Benedict_Boozer said:


> Wilks doing a solid job



Agreed.


----------



## remy23 (Aug 15, 2002)

Benedict_Boozer said:


> Wilks doing a solid job


He better not do too well or Snow and Jones might get nervous.


----------



## Benedict_Boozer (Jul 16, 2004)

We need another quick run here before the end of the half, Bucks are easing back into the game


----------



## futuristxen (Jun 26, 2003)

Should have never sat James down...


----------



## remy23 (Aug 15, 2002)

The action is crazy right now. One thing I wonder about is the pick-and-roll James and Snow run. Most teams will honor James, fighting through the screen or switching ASAP. As with regards to Snow, as long as the pick-and-roll is deep on the perimeter and not near the basket, they don't care about him. Minor plays/moments like that make me wish changes were made (if you're just dead set on running that pick-and-roll with those 2 players).

Bucks on a 17-3 run.


----------



## Benedict_Boozer (Jul 16, 2004)

This team is frustrating to watch. We show flashes of greatness followed up with headscratching mediocrity :frown:


----------



## remy23 (Aug 15, 2002)

I'd hate to think what this game would look like if James wasn't on fire and being the man. If he were cold right now, we'd be getting stomped badly out there.

Cleveland leads 56-52 at the half.


----------



## Benedict_Boozer (Jul 16, 2004)

When you only have a 3 point lead with Lebron scoring *31pts* in the first half, that's not a good sign. Our leads evaporate so fast it's not even funny.


----------



## remy23 (Aug 15, 2002)

LeBron is probably looking at 44 minutes tonight. I'd rather not see the young man have to endure that but there may be no choice.


----------



## Benedict_Boozer (Jul 16, 2004)

^We don't have a choice. We look like complete crap with him off the floor. 

Maybe if Hughes would contribute anything offensively he could get some rest.


----------



## futuristxen (Jun 26, 2003)

Supposedly all these additions were supposed to make James job easier, but I'm not sure how much easier Lebron's job is right now. 

I wonder what Ferry is going to do.


----------



## futuristxen (Jun 26, 2003)

Lebron should have the ball in his hands every possession for the rest of the game.


----------



## remy23 (Aug 15, 2002)

Big Z scores and is fouled. I hope he continues to keep pouring it on.

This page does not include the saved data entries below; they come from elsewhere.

import Summits.Parity.BatemanHorn.Theorems.AlmostPrimeZerosSystemLSDRealSegmentLinearKernel
import Summits.Parity.BatemanHorn.Theorems.AlmostPrimeZerosSystemLSDRealSegmentReduction
import HarnessLib

/-!
# Route `AlmostPrimeZeros`, crux `SystemLSDRealSegment` (stmt-Parity-11292), line
# `beta-thinned-root-kernel`: the crux for LINEAR systems, with `Λ = λ_f`

Corollaries of the linear kernel law `betaKernelLaw_of_natDegree_eq_one`
(`Theorems/AlmostPrimeZerosSystemLSDRealSegmentLinearKernel.lean`) and the reduction
(`Theorems/AlmostPrimeZerosSystemLSDRealSegmentReduction.lean`: the Type-I half `typeILaw_holds` is a theorem for
every Bateman–Horn system, the split `M_x = T_x + K_x` is exact, and `eulerFactorClause_holds`): for every
Bateman–Horn system `f : Fin 1 → ℤ[X]` with `deg f₀ = 1` (all `aX + b`; in particular the calibration instance `f = X`,
the standing disprover's `LinearInstance`) the conclusion of the crux HOLDS, unconditionally, with the explicit
`Λ = λ_f = eulerFactor f` (`D = 1`):
* `segmentLaw_of_natDegree_eq_one` (registered name) — the real-segment law on `(5/4, 7/4)`;
* `conclusion_of_natDegree_eq_one` — the full `∃ Λ` clause of `SystemLSDRealSegment` at `k = 1`, `deg = 1`.
-/

open Filter Finset Polynomial
open scoped BigOperators Topology

namespace Summit.Parity.BatemanHorn.Cruxes.SystemLSDRealSegment.BetaThinnedRootKernel

open Literature.NumberTheory.Sieve

noncomputable section

/-- **The real-segment law for LINEAR Bateman–Horn systems, `Λ = λ_f`** (the `k = 1`, `deg f₀ = 1` instance of the
crux `SystemLSDRealSegment`'s limit clause with the explicit Euler factor): for `f : Fin 1 → ℤ[X]` a Bateman–Horn
system with `deg f₀ = 1` and `5/4 < y < 7/4`,
`x⁻¹ exp((1−y) log log x) Σ_{n ≤ x} y^{s_f(n)} → eulerFactor f y · exp((y−1) log D) · Γ(y)^{−1}` (`D = 1`).
By `betaKernelLaw_iff_segmentLaw` from `betaKernelLaw_of_natDegree_eq_one`. [folklore] -/
theorem segmentLaw_of_natDegree_eq_one : ∀ (f : Fin 1 → ℤ[X]), IsBatemanHornSystem f →
    (f 0).natDegree = 1 → ∀ y : ℝ, 5 / 4 < y → y < 7 / 4 →
      Tendsto (fun x : ℕ => (x : ℂ)⁻¹ * Complex.exp (((1 : ℕ) : ℂ) * (1 - (y : ℂ)) * (Real.log (Real.log x) : ℂ)) *
          ∑ n ∈ range (x + 1), (y : ℂ) ^ (∑ i, (((f i).eval (n : ℤ)).toNat.factorization.sum fun _ v => min v 2)))
        atTop
        (𝓝 (eulerFactor f y * Complex.exp (((y : ℂ) - 1) * (Real.log (∏ i, ((f i).natDegree : ℝ)) : ℂ)) *
          (Complex.Gamma y)⁻¹ ^ (1 : ℕ))) :=
  fun f hf hdeg y hy _ =>
    (betaKernelLaw_iff_segmentLaw hf (by linarith)).1 (betaKernelLaw_of_natDegree_eq_one f hf hdeg y (by linarith))

/-- **The crux `SystemLSDRealSegment` HOLDS for linear systems** (`k = 1`, `deg f₀ = 1`: every Bateman–Horn system
`aX + b`, in particular `f = X`), with the witness `Λ := eulerFactor f`: holomorphic on `|z| < 2`, `Λ(0) = C(f)`
(`eulerFactorClause_holds`), and the real-segment law on `(5/4, 7/4)` (`segmentLaw_of_natDegree_eq_one`).  This is
verbatim the body of `Summit.Parity.BatemanHorn.Theses.AlmostPrimeZeros.SystemLSDRealSegment` at `k = 1` under the
extra hypothesis `deg f₀ = 1`. [folklore] -/
theorem conclusion_of_natDegree_eq_one : ∀ (f : Fin 1 → ℤ[X]), IsBatemanHornSystem f →
    (f 0).natDegree = 1 →
      ∃ Λ : ℂ → ℂ, DifferentiableOn ℂ Λ (Metric.ball 0 2) ∧ Λ 0 = (batemanHornConst f : ℂ) ∧
        ∀ y : ℝ, 5 / 4 < y → y < 7 / 4 →
          Tendsto (fun x : ℕ => (x : ℂ)⁻¹ *
              Complex.exp (((1 : ℕ) : ℂ) * (1 - (y : ℂ)) * (Real.log (Real.log x) : ℂ)) *
              ∑ n ∈ range (x + 1),
                (y : ℂ) ^ (∑ i, (((f i).eval (n : ℤ)).toNat.factorization.sum fun _ v => min v 2)))
            atTop
            (𝓝 (Λ y * Complex.exp (((y : ℂ) - 1) * (Real.log (∏ i, ((f i).natDegree : ℝ)) : ℂ)) *
              (Complex.Gamma y)⁻¹ ^ (1 : ℕ))) :=
  fun f hf hdeg =>
    ⟨eulerFactor f, (eulerFactorClause_holds 1 f hf).1, (eulerFactorClause_holds 1 f hf).2,
      fun y hy hy' => segmentLaw_of_natDegree_eq_one f hf hdeg y hy hy'⟩

end

end Summit.Parity.BatemanHorn.Cruxes.SystemLSDRealSegment.BetaThinnedRootKernel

Both teams are trading baskets, much like the beginning of the 1st quarter.


----------



## futuristxen (Jun 26, 2003)

Sup with Larry Hughes tonight?


----------



## remy23 (Aug 15, 2002)

Good question. His lack of production is hurting us tonight. Lucky for us, Zydrunas has been scoring.


----------



## remy23 (Aug 15, 2002)

Hughes scores. Good to see it happen.


----------



## futuristxen (Jun 26, 2003)

Lebron looks like he's resting up out there.
This is what would happen last year. He would know he'd be in for the long haul, and you'd catch him napping in the third to save for the fourth, but in the process, he loses his rhythm.


----------



## futuristxen (Jun 26, 2003)

I didn't know TJ Ford could shoot 3's this well.


----------



## remy23 (Aug 15, 2002)

Ford's stroke is no joke. 

Cleveland trails by 4 points at the end of three quarters (82-86).


----------



## futuristxen (Jun 26, 2003)

Lebron's gone. Thank you Dan Gadzuric.


----------



## futuristxen (Jun 26, 2003)

And baaack.


----------



## futuristxen (Jun 26, 2003)

Lebron is taking some shots out there tonight.


----------



## remy23 (Aug 15, 2002)

James - 42 points
Rest of team - 42 points


----------



## futuristxen (Jun 26, 2003)

Magloire is picking up fouls like nobodies business. 4 fouls in the period that he's drawn.


----------



## remy23 (Aug 15, 2002)

Both teams are over the limit.


----------



## futuristxen (Jun 26, 2003)

Haha I love these Bucks announcers.

"He grilled cheesed him"

The ****?


----------



## remy23 (Aug 15, 2002)

This game is getting real intense. You see the contact picking up.


----------



## remy23 (Aug 15, 2002)

This run the Bucks just went on may have crushed us. They have the swagger, the momentum, the confidence.


----------



## futuristxen (Jun 26, 2003)

Same as the five second call last night, the cavs let a call that goes against them, take the air out of their sails. They have to play through officiating mistakes.


----------



## remy23 (Aug 15, 2002)

^ Good point. The team is still mentally fragile.


----------



## remy23 (Aug 15, 2002)

Bogut's putback was murder. That sealed the game.


----------



## futuristxen (Jun 26, 2003)

On the plus side, on the main board Artest is requesting a trade, and he says after New York, Cleveland is his preferred destination. Then he says some garbage about how he wouldn't mind coming off the bench for Lebron. I'm sure he'd start. Better he than Snow.


----------



## futuristxen (Jun 26, 2003)

Hit the 3, but then the foul!

AGH!!!


----------



## futuristxen (Jun 26, 2003)

Send Lebron to the basket, and try and get a 3 point play that way. There's so much time available. Extend the game. Make it a free throw shooting contest.


----------



## futuristxen (Jun 26, 2003)

What was Marshall doing? Lebron was wide open?!


----------



## remy23 (Aug 15, 2002)




----------



## futuristxen (Jun 26, 2003)

Gave up 110 points. Got 52 from Lebron. Stupid loss.


----------



## remy23 (Aug 15, 2002)

*Box Score: Milwaukee 111, Cleveland 106*


----------



## spongyfungy (Oct 22, 2003)

great game by Lebron. I should have capped this...


----------



## Pioneer10 (Sep 30, 2004)

Jesus our strenght was supposed to be reboudning and we got killed on the glass. Ugg we need AV back in the worst way


----------



## Benedict_Boozer (Jul 16, 2004)

futuristxen said:


> On the plus side, on the main board Artest is requesting a trade, and he says after New York, Cleveland is his preferred destination. Then he says some garbage about how he wouldn't mind coming off the bench for Lebron. I'm sure he'd start. Better he than Snow.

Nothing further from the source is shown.